An increasing use of technology and the advanced development of information technology require a 
large capacity of bandwidth and mobile services. These lead to the badwidth fluctuation particularly those 
that use video transmission. Furthermore, wireless channel condition and bandwidth availability determine 
the quality of video transmission. One of the attractive methods to solve the aforementioned problems in 
video transmission over wireless channel is layering transmission method. In this method, bit streams are 
scaled into a number of layer which consists of base and enhancement layers.. This is known as scalable 
video method. This method is also implemented in multicast network where receivers only receive video 
transmission as needed [1]. 

A systematic review of the vision of scalable video coding (SVC) over broadband is given in [1]. 

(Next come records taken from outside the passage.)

import Summits.BirchSwinnertonDyer.BirchSwinnertonDyer.Theorems.KimAtThreeShallowEqDeepGoodCoreVertexCore
import Summits.BirchSwinnertonDyer.Rank1Residual.GaloisImage.PropagatedStructureCartesian
import HarnessLib

/-!
# Route `KimAtThreeKolyvagin` (rung W2), crux `ShallowEqDeepAtTorsionFree` (stmt-BirchSwinnertonDyer-19077):
# the `hord` clause of the END core — `λ^*(d) = 0` for the INDUCED residual structure of `𝓕_can(d)`
# from ONE local statement at the primes of `d`, and `addOrderOf (g d) = 3^{k+1}` from [S24]'s clause

Cell `bsd-addord`, seat `bsd-addord-w2-c4` (D-0074 row B7), gen 3; fifth file of the GOOD CORE VERTEX
port (siblings `KimAtThreeShallowEqDeepGoodCoreVertex{,Rat,Devissage,Core}`).  TOOL theorems only (no
definition, no named fact, no `sorry`); nothing asserted about any curve; nothing booked.

* §11 `lambdaStar_induced_atLevel_eq_zero_of_transverse_onto`: at a level `d` where the dual Selmer
  group of the residual KUMMER structure vanishes (files 1–2), the dual Selmer group of the residual
  structure `(𝓕_can^{(k)}(d))̄ := (D.atLevel 𝓕_can d).induced [3^k]` (the structure on which [S24]
  Thm. 4.4 (1)'s bijectivity clause is read, n1011 `SakamotoN11InstanceDeep`) vanishes — i.e.
  `λ^*(d) = 0` — PROVIDED the local ONTO statement at the primes of `d`:
  `𝒯(ℚ_q, E[3]) ≤ [3^k]_* 𝒯(ℚ_q, E[3^k·3])` (hypothesis `honto`; true at a Kolyvagin prime of level
  `3^{k+1}` — `H¹_tr ≅ M^{Frob}` and `[3^k]` maps invariants onto invariants — NOT yet a tree lemma;
  off `d` the induced structure IS `𝓕̄_can ⊇ 𝓚̄` by n1011 `induced_propagatedSelmerStructure`).
* §12 `addOrderOf_apply_eq_of_bijective`: pure algebra — if `KS₁` is free of rank one over `ℤ/3^{k+1}`,
  every system is a multiple of `g`, and `κ ↦ κ_d` is a bijection `KS₁ → H¹_{𝓕_can(d)}` (the
  conclusion of [S24] Thm. 4.4 (1) at `λ^*(d) = 0`), then `addOrderOf (g d) = 3^{k+1}` — VERBATIM the
  `hord` of `KimAtThreeDeepUpperEndCore.EndCore.exists_certificate_of_witnessAt`.
So after the five files the GOOD CORE VERTEX port of cruxes 19076/19077 is reduced to: the S24(-DEEP)
freeness/bijectivity (named fact / port, already carried by the route's rungs) and ONE local lemma
(`honto`).  References: [Sakamoto2024] Thm. 4.4 (1), Def. 3.3, §6; [MazurRubin2004] Thm. 4.4.1,
Cor. 4.1.9; [Rubin2011] Prop. 1.9.5, Def. 2.5.3.
-/

set_option autoImplicit false
-- the Theorems namespace of a single-conjunct summit repeats the summit name by design (D-0017)
set_option linter.dupNamespace false

noncomputable section

open scoped Classical NumberField ContRepresentation
open Function Field NumberField IsDedekindDomain
open Literature.NumberTheory.GaloisRepresentations Literature.NumberTheory.GaloisRepresentations.DiscreteGaloisModule
  Literature.NumberTheory.GaloisCohomology
open Summit.BirchSwinnertonDyer.Rank1Residual.GaloisImage
open Summit.BirchSwinnertonDyer.Rank1Residual.GaloisImage.CoreRankZero
open Summit.BirchSwinnertonDyer.Rank1Residual.X11b.Levels

universe u

namespace Summit.BirchSwinnertonDyer.BirchSwinnertonDyer.Theorems.KimAtThreeShallowEqDeepGoodCoreVertex

/-! ## §11. `λ^*(d) = 0` for the induced residual structure of `𝓕_can(d)` -/

section Induced

variable {K : Type u} [Field K] [NumberField K]
variable {M : Type u} [AddCommGroup M] [TopologicalSpace M] [DiscreteTopology M]
  {Mbar : Type u} [AddCommGroup Mbar] [TopologicalSpace Mbar] [DiscreteTopology Mbar]
variable {ρ : DiscreteGaloisModule K M} {ρbar : DiscreteGaloisModule K Mbar}

/-- Unfolding the induced structure of a LEVEL structure place by place: off `d` it is the induced
structure of `𝓕`, at `q ∈ d` the image of the transverse condition.
[cite: Sakamoto2024, §2 (p. 921) and Def. 3.3 (p. 922)] -/
theorem induced_atLevel_apply (D : KolyvaginDatum ρ) (𝓕 : SelmerStructure ρ)
    (red : ρ.toContRepresentation →ⁱL ρbar.toContRepresentation)
    (d : Finset (HeightOneSpectrum (𝓞 K))) (v : Place K) :
    (D.atLevel 𝓕 d).induced red v = ((D.atLevel 𝓕 d) v).map (localMap red v) := rfl

/-- **A residual structure `𝓖 ≥ 𝓛(d)` place by place makes `H¹_{𝓖^*} = 0` whenever `H¹_{𝓛(d)^*} = 0`.**
If `(𝓕(d)).induced red ⊇ 𝓛` off `d` agrees with a structure containing `𝓛`, and at `q ∈ d` contains
`𝓛`'s transverse condition, then the dual Selmer group of the induced structure lies in that of
`𝓛(d)`. [cite: Howard2004HeegnerKolyvagin, Thm. 2.1.11] [cite: Sakamoto2024, Def. 3.3 (p. 922)] -/
theorem dualSelmerGroup_induced_atLevel_eq_bot_of_le [Finite Mbar] {n : ℕ} (inv : LocalInvariants K n)
    (D : KolyvaginDatum ρ) (Dbar : KolyvaginDatum ρbar) (𝓕 : SelmerStructure ρ)
    (𝓛 : SelmerStructure ρbar) (red : ρ.toContRepresentation →ⁱL ρbar.toContRepresentation)
    (d : Finset (HeightOneSpectrum (𝓞 K)))
    (hoff : ∀ v : Place K, 𝓛 v ≤ (𝓕 v).map (localMap red v))
    (honto : ∀ q ∈ d, Dbar.transverse (Sum.inr q) ≤ (D.transverse (Sum.inr q)).map (localMap red (Sum.inr q)))
    (hbot : (inv.dualSelmerStructure ρbar (Dbar.atLevel 𝓛 d)).selmerGroup = ⊥) :
    (inv.dualSelmerStructure ρbar ((D.atLevel 𝓕 d).induced red)).selmerGroup = ⊥ := by
  have hle : Dbar.atLevel 𝓛 d ≤ (D.atLevel 𝓕 d).induced red := by
    intro v
    rw [induced_atLevel_apply]
    rcases v with w | q
    · rw [Level.atLevel_inl, Level.atLevel_inl]
      exact hoff _
    · by_cases hq : q ∈ d
      · rw [Level.atLevel_inr_of_mem Dbar _ hq, Level.atLevel_inr_of_mem D _ hq]
        exact honto q hq
      · rw [Level.atLevel_inr_of_not_mem Dbar _ hq, Level.atLevel_inr_of_not_mem D _ hq]
        exact hoff _
  exact le_bot_iff.1 (hbot ▸ inv.selmerGroup_dualSelmerStructure_anti ρbar hle)

end Induced

section InducedCurve

open WeierstrassCurve Literature.NumberTheory.EllipticCurves

variable (W : WeierstrassCurve ℚ) [W.IsElliptic] (k : ℕ)

/-- **`λ^*(d) = 0` for the induced residual structure of `𝓕_can^{(k)}(d)`** — the hypothesis of the
bijectivity clause of [S24] Thm. 4.4 (1) at the level `d` (n1011 `SakamotoN11InstanceDeep`:
`lambdaStar inv ((D.atLevel 𝓕_can d).induced [3^k]) 3 = 0`) — from the vanishing of the dual Selmer
group of the residual KUMMER structure at `d` (files 1–2) and the local ONTO hypothesis `honto` at
the primes of `d`; off `d`, `(𝓕_can^{(k)}).induced [3^k] = 𝓕̄_can ⊇ 𝓚̄` by n1011
`induced_propagatedSelmerStructure` and `kummerSelmerStructure_le_propagatedSelmerStructureOne`.
[cite: Sakamoto2024, Thm. 4.4 (1) (p. 926) and §6 (p. 930)] [cite: Rubin2011, Def. 2.5.3 (p. 21)] -/
theorem lambdaStar_induced_atLevel_eq_zero_of_transverse_onto [Finite (geomTorsion W ((3 : ℕ) : ℤ))]
    (inv : LocalInvariants ℚ 3)
    (D₁ : KolyvaginDatum (W.torsionGaloisModule ((3 : ℕ) : ℤ)))
    (D₂ : KolyvaginDatum (W.torsionGaloisModule (((3 : ℕ) : ℤ) ^ k * ((3 : ℕ) : ℤ))))
    (d : Finset (HeightOneSpectrum (𝓞 ℚ)))
    (honto : ∀ q ∈ d, D₁.transverse (Sum.inr q) ≤ (D₂.transverse (Sum.inr q)).map
      (localMap (W.torsionMulBy (((3 : ℕ) : ℤ) ^ k) ((3 : ℕ) : ℤ)) (Sum.inr q)))
    (hbot : (inv.dualSelmerStructure (W.torsionGaloisModule ((3 : ℕ) : ℤ))
      (D₁.atLevel (W.kummerSelmerStructure ((3 : ℕ) : ℤ)) d)).selmerGroup = ⊥) :
    LocalInvariants.lambdaStar inv ((D₂.atLevel (propagatedSelmerStructure W 3 k) d).induced
      (W.torsionMulBy (((3 : ℕ) : ℤ) ^ k) ((3 : ℕ) : ℤ))) 3 = 0 := by
  haveI : Fact (Nat.Prime 3) := ⟨Nat.prime_three⟩
  have hoff : ∀ v : Place ℚ, W.kummerSelmerStructure ((3 : ℕ) : ℤ) v ≤
      ((propagatedSelmerStructure W 3 k) v).map
        (localMap (W.torsionMulBy (((3 : ℕ) : ℤ) ^ k) ((3 : ℕ) : ℤ)) v) := by
    intro v
    have h := congrFun (induced_propagatedSelmerStructure W 3 k) v
    change ((propagatedSelmerStructure W 3 k) v).map _ = _ at h
    rw [h]
    exact KummerCondition.kummerSelmerStructure_le_propagatedSelmerStructureOne W 3 v
  have h0 := dualSelmerGroup_induced_atLevel_eq_bot_of_le inv D₂ D₁ (propagatedSelmerStructure W 3 k)
    (W.kummerSelmerStructure ((3 : ℕ) : ℤ)) (W.torsionMulBy (((3 : ℕ) : ℤ) ^ k) ((3 : ℕ) : ℤ)) d hoff
    honto hbot
  unfold LocalInvariants.lambdaStar
  rw [h0, AddSubgroup.card_bot, Nat.log_one_right]

end InducedCurve

/-! ## §12. `hord` from the bijectivity clause: pure algebra -/

section Order

variable {K : Type u} [Field K] [NumberField K]
variable {M : Type u} [AddCommGroup M] [TopologicalSpace M] [DiscreteTopology M]
variable {ρ : DiscreteGaloisModule K M}

/-- **`addOrderOf (g d) = N` from [S24] Thm. 4.4 (1)'s conclusion at `d`.**  If `KS₁` is free of rank
one over `ℤ/N` (`IsFreeRankOneZMod`), every system is a multiple of `g ∈ KS₁`, and `κ ↦ κ_d` is a
bijection `KS₁ → H¹_{𝓕(d)}` (the clause at `λ^*(d) = 0`), then `g d` has additive order `N` — VERBATIM
the `hord` of `KimAtThreeDeepUpperEndCore.EndCore.exists_certificate_of_witnessAt` (`N = 3^{k+1}`):
`g` generates the cyclic group `KS₁ ≃ ℤ/N`, so `addOrderOf g = N`, and the bijection is an
injective homomorphism, so `addOrderOf (g d) = addOrderOf g`. [cite: Sakamoto2024, Thm. 4.4 (1) (p. 926)]
[cite: MazurRubin2004, Thm. 4.4.1] -/
theorem addOrderOf_apply_eq_of_bijective {D : KolyvaginDatum ρ} {𝓕 : SelmerStructure ρ} {N : ℕ}
    [NeZero N] (hfree : KolyvaginSystem.IsFreeRankOneZMod (D.kolyvaginSystems 𝓕) N)
    (g : Finset (HeightOneSpectrum (𝓞 K)) → galoisCohomology ρ 1) (hg : g ∈ D.kolyvaginSystems 𝓕)
    (hgen : ∀ κ ∈ D.kolyvaginSystems 𝓕, ∃ a : ℕ, κ = a • g)
    {d : Finset (HeightOneSpectrum (𝓞 K))} (hd : D.IsLevel d)
    (hbij : Function.Bijective fun κ : D.kolyvaginSystems 𝓕 =>
      (⟨κ.1 d, ((KolyvaginDatum.mem_kolyvaginSystems_iff D 𝓕 κ.1).mp κ.2).mem_selmerGroup d hd⟩ :
        (D.atLevel 𝓕 d).selmerGroup)) :
    addOrderOf (g d) = N := by
  obtain ⟨e⟩ := hfree
  haveI : Finite (D.kolyvaginSystems 𝓕) := Finite.of_equiv _ e.toEquiv.symm
  have hcard : Nat.card (D.kolyvaginSystems 𝓕) = N := by
    rw [Nat.card_congr e.toEquiv, Nat.card_zmod]
  -- `g` generates `KS₁`, so `addOrderOf g = #KS₁ = N`
  set g' : D.kolyvaginSystems 𝓕 := ⟨g, hg⟩ with hg'
  have htop : AddSubgroup.zmultiples g' = ⊤ := by
    rw [eq_top_iff]
    rintro κ -
    obtain ⟨a, ha⟩ := hgen κ.1 κ.2
    exact ⟨a, Subtype.ext (by rw [hg']; push_cast; rw [natCast_zsmul]; exact ha.symm)⟩
  have hordg : addOrderOf g' = N := by
    rw [← Nat.card_zmultiples g', htop, AddSubgroup.card_top, hcard]
  -- the evaluation at `d` is an injective homomorphism, so it preserves the order
  let ev : D.kolyvaginSystems 𝓕 →+ (D.atLevel 𝓕 d).selmerGroup :=
    { toFun := fun κ => ⟨κ.1 d, ((KolyvaginDatum.mem_kolyvaginSystems_iff D 𝓕 κ.1).mp κ.2).mem_selmerGroup d hd⟩
      map_zero' := rfl
      map_add' := fun _ _ => rfl }
  have hev : Function.Injective ev := hbij.1
  have h1 : addOrderOf (ev g') = addOrderOf g' := addOrderOf_injective ev hev g'
  have h2 : addOrderOf (ev g') = addOrderOf (g d) := AddSubgroup.addOrderOf_mk (g d) _
  rw [← h2, h1, hordg]

end Order

end Summit.BirchSwinnertonDyer.BirchSwinnertonDyer.Theorems.KimAtThreeShallowEqDeepGoodCoreVertex

end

Moreover the application of the performances of SVC and its applications is shown in [2]-[4]. SVC is known 
in three basics which are quality scalable (SNR scalable), temporal scalable, and spatial scalable. The 
combination of these basics, known as Combined Scalable Video Coding (CSVC), is carried out by 
combining the advantage of each one to transmit video when bit rate is prioritized and SNR scalable is used 
when quality is preferred. The advantage of CSVC lies in the solution that it provides for video transmission 
from various inputs in heterogeneous networks with multiple terminals having different capacities. 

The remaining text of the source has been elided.